[[ SUPPLIED MATERIAL, beginning ]]
/-- Slices of a field with continuous space–time lift are in `L²(T^d)` (bounded on the compact
torus, which has volume one). [folklore] -/
theorem memLp_two_slice_of_continuous_stLift {w : ℝ → UnitAddTorus d → EuclideanSpace ℝ d}
    (hw : Continuous (stLift w)) (t : ℝ) : MemLp (w t) 2 volume := by
  have hc : Continuous (w t) := continuous_slice_of_continuous_stLift hw t
  obtain ⟨C, hC⟩ := isCompact_univ.exists_bound_of_continuousOn hc.continuousOn
  have htop : MemLp (w t) ⊤ volume :=
    memLp_top_of_bound hc.aestronglyMeasurable C (ae_of_all _ fun x => hC x (mem_univ x))
  exact htop.mono_exponent le_top

/-- **Almost-everywhere convergence**: for every time `t`, the sequence `v q t x` converges to
`limitField v t x` for a.e. `x` (torus form of `ae_tendsto_limUnder_of_tsum_eLpNorm_ne_top`).
[folklore] -/
theorem ae_tendsto_limitField (hvc : ∀ q, Continuous (stLift (v q))) (ha : Summable a)
    (ha0 : ∀ q, 0 ≤ a q)
    (hstep : ∀ q t, eLpNorm (v (q + 1) t - v q t) 2 volume ≤ ENNReal.ofReal (a q)) (t : ℝ) :
    ∀ᵐ x ∂(volume : Measure (UnitAddTorus d)),
      Tendsto (fun q => v q t x) atTop (𝓝 (limitField v t x)) := by
  have hmeas : ∀ m, AEStronglyMeasurable (v m t) volume := fun m =>
    (continuous_slice_of_continuous_stLift (hvc m) t).aestronglyMeasurable
  have hsum : ∑' n, eLpNorm (v (n + 1) t - v n t) 2 volume ≠ ⊤ := by
    refine ne_top_of_le_ne_top ?_ (ENNReal.tsum_le_tsum fun n => hstep n t)
    rw [← ENNReal.ofReal_tsum_of_nonneg ha0 ha]
    exact ENNReal.ofReal_ne_top
  exact ae_tendsto_limUnder_of_tsum_eLpNorm_ne_top hmeas hsum

/-- **The rate of convergence in `L²`, uniformly in time**: `‖v(t) - v_q(t)‖_{L²} ≤ ∑_{i≥q} a_i`
for every `t` (torus form of the Fatou tail bound `eLpNorm_limUnder_sub_le_tsum`). [folklore] -/
theorem eLpNorm_limitField_sub_le (hvc : ∀ q, Continuous (stLift (v q))) (ha : Summable a)
    (ha0 : ∀ q, 0 ≤ a q)
    (hstep : ∀ q t, eLpNorm (v (q + 1) t - v q t) 2 volume ≤ ENNReal.ofReal (a q)) (q : ℕ) (t : ℝ) :
    eLpNorm (limitField v t - v q t) 2 volume ≤ ENNReal.ofReal (∑' i, a (i + q)) := by
  have hmeas : ∀ m, AEStronglyMeasurable (v m t) volume := fun m =>
    (continuous_slice_of_continuous_stLift (hvc m) t).aestronglyMeasurable
  have hsum : ∑' n, ENNReal.ofReal (a n) ≠ ⊤ := by
    rw [← ENNReal.ofReal_tsum_of_nonneg ha0 ha]
    exact ENNReal.ofReal_ne_top
  have h := eLpNorm_limUnder_sub_le_tsum (w := fun n => v n t) hmeas (fun n => hstep n t) hsum q
  rw [tsum_ofReal_shift_eq ha ha0 q] at h
  exact h

/-- Distance to the start: `‖v_q(t) - v₀(t)‖_{L²} ≤ ∑ a` for every `q`, `t`. [folklore] -/
theorem eLpNorm_sub_zero_le (hvc : ∀ q, Continuous (stLift (v q))) (ha : Summable a)
    (ha0 : ∀ q, 0 ≤ a q)
    (hstep : ∀ q t, eLpNorm (v (q + 1) t - v q t) 2 volume ≤ ENNReal.ofReal (a q)) (q : ℕ) (t : ℝ) :
    eLpNorm (v q t - v 0 t) 2 volume ≤ ENNReal.ofReal (∑' i, a i) := by
  have hmeas : ∀ m, AEStronglyMeasurable (v m t) volume := fun m =>
    (continuous_slice_of_continuous_stLift (hvc m) t).aestronglyMeasurable
  have h := eLpNorm_sub_le_tsum_of_le (w := fun n => v n t) (ε := fun n => ENNReal.ofReal (a n)) hmeas
    (fun n => hstep n t) (Nat.zero_le q)
  have h0 := tsum_ofReal_shift_eq ha ha0 0
  simp only [zero_add, add_zero] at h h0
  rw [h0] at h
  exact h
[[ SUPPLIED MATERIAL, end ]]
→ **TASK INSTRUCTIONS**:
The records above must be repeated exactly, in their entirety.

→ **SOLUTION**:
/-- Slices of a field with continuous space–time lift are in `L²(T^d)` (bounded on the compact
torus, which has volume one). [folklore] -/
theorem memLp_two_slice_of_continuous_stLift {w : ℝ → UnitAddTorus d → EuclideanSpace ℝ d}
    (hw : Continuous (stLift w)) (t : ℝ) : MemLp (w t) 2 volume := by
  have hc : Continuous (w t) := continuous_slice_of_continuous_stLift hw t
  obtain ⟨C, hC⟩ := isCompact_univ.exists_bound_of_continuousOn hc.continuousOn
  have htop : MemLp (w t) ⊤ volume :=
    memLp_top_of_bound hc.aestronglyMeasurable C (ae_of_all _ fun x => hC x (mem_univ x))
  exact htop.mono_exponent le_top

/-- **Almost-everywhere convergence**: for every time `t`, the sequence `v q t x` converges to
`limitField v t x` for a.e. `x` (torus form of `ae_tendsto_limUnder_of_tsum_eLpNorm_ne_top`).
[folklore] -/
theorem ae_tendsto_limitField (hvc : ∀ q, Continuous (stLift (v q))) (ha : Summable a)
    (ha0 : ∀ q, 0 ≤ a q)
    (hstep : ∀ q t, eLpNorm (v (q + 1) t - v q t) 2 volume ≤ ENNReal.ofReal (a q)) (t : ℝ) :
    ∀ᵐ x ∂(volume : Measure (UnitAddTorus d)),
      Tendsto (fun q => v q t x) atTop (𝓝 (limitField v t x)) := by
  have hmeas : ∀ m, AEStronglyMeasurable (v m t) volume := fun m =>
    (continuous_slice_of_continuous_stLift (hvc m) t).aestronglyMeasurable
  have hsum : ∑' n, eLpNorm (v (n + 1) t - v n t) 2 volume ≠ ⊤ := by
    refine ne_top_of_le_ne_top ?_ (ENNReal.tsum_le_tsum fun n => hstep n t)
    rw [← ENNReal.ofReal_tsum_of_nonneg ha0 ha]
    exact ENNReal.ofReal_ne_top
  exact ae_tendsto_limUnder_of_tsum_eLpNorm_ne_top hmeas hsum

/-- **The rate of convergence in `L²`, uniformly in time**: `‖v(t) - v_q(t)‖_{L²} ≤ ∑_{i≥q} a_i`
for every `t` (torus form of the Fatou tail bound `eLpNorm_limUnder_sub_le_tsum`). [folklore] -/
theorem eLpNorm_limitField_sub_le (hvc : ∀ q, Continuous (stLift (v q))) (ha : Summable a)
    (ha0 : ∀ q, 0 ≤ a q)
    (hstep : ∀ q t, eLpNorm (v (q + 1) t - v q t) 2 volume ≤ ENNReal.ofReal (a q)) (q : ℕ) (t : ℝ) :
    eLpNorm (limitField v t - v q t) 2 volume ≤ ENNReal.ofReal (∑' i, a (i + q)) := by
  have hmeas : ∀ m, AEStronglyMeasurable (v m t) volume := fun m =>
    (continuous_slice_of_continuous_stLift (hvc m) t).aestronglyMeasurable
  have hsum : ∑' n, ENNReal.ofReal (a n) ≠ ⊤ := by
    rw [← ENNReal.ofReal_tsum_of_nonneg ha0 ha]
    exact ENNReal.ofReal_ne_top
  have h := eLpNorm_limUnder_sub_le_tsum (w := fun n => v n t) hmeas (fun n => hstep n t) hsum q
  rw [tsum_ofReal_shift_eq ha ha0 q] at h
  exact h

/-- Distance to the start: `‖v_q(t) - v₀(t)‖_{L²} ≤ ∑ a` for every `q`, `t`. [folklore] -/
theorem eLpNorm_sub_zero_le (hvc : ∀ q, Continuous (stLift (v q))) (ha : Summable a)
    (ha0 : ∀ q, 0 ≤ a q)
    (hstep : ∀ q t, eLpNorm (v (q + 1) t - v q t) 2 volume ≤ ENNReal.ofReal (a q)) (q : ℕ) (t : ℝ) :
    eLpNorm (v q t - v 0 t) 2 volume ≤ ENNReal.ofReal (∑' i, a i) := by
  have hmeas : ∀ m, AEStronglyMeasurable (v m t) volume := fun m =>
    (continuous_slice_of_continuous_stLift (hvc m) t).aestronglyMeasurable
  have h := eLpNorm_sub_le_tsum_of_le (w := fun n => v n t) (ε := fun n => ENNReal.ofReal (a n)) hmeas
    (fun n => hstep n t) (Nat.zero_le q)
  have h0 := tsum_ofReal_shift_eq ha ha0 0
  simp only [zero_add, add_zero] at h h0
  rw [h0] at h
  exact h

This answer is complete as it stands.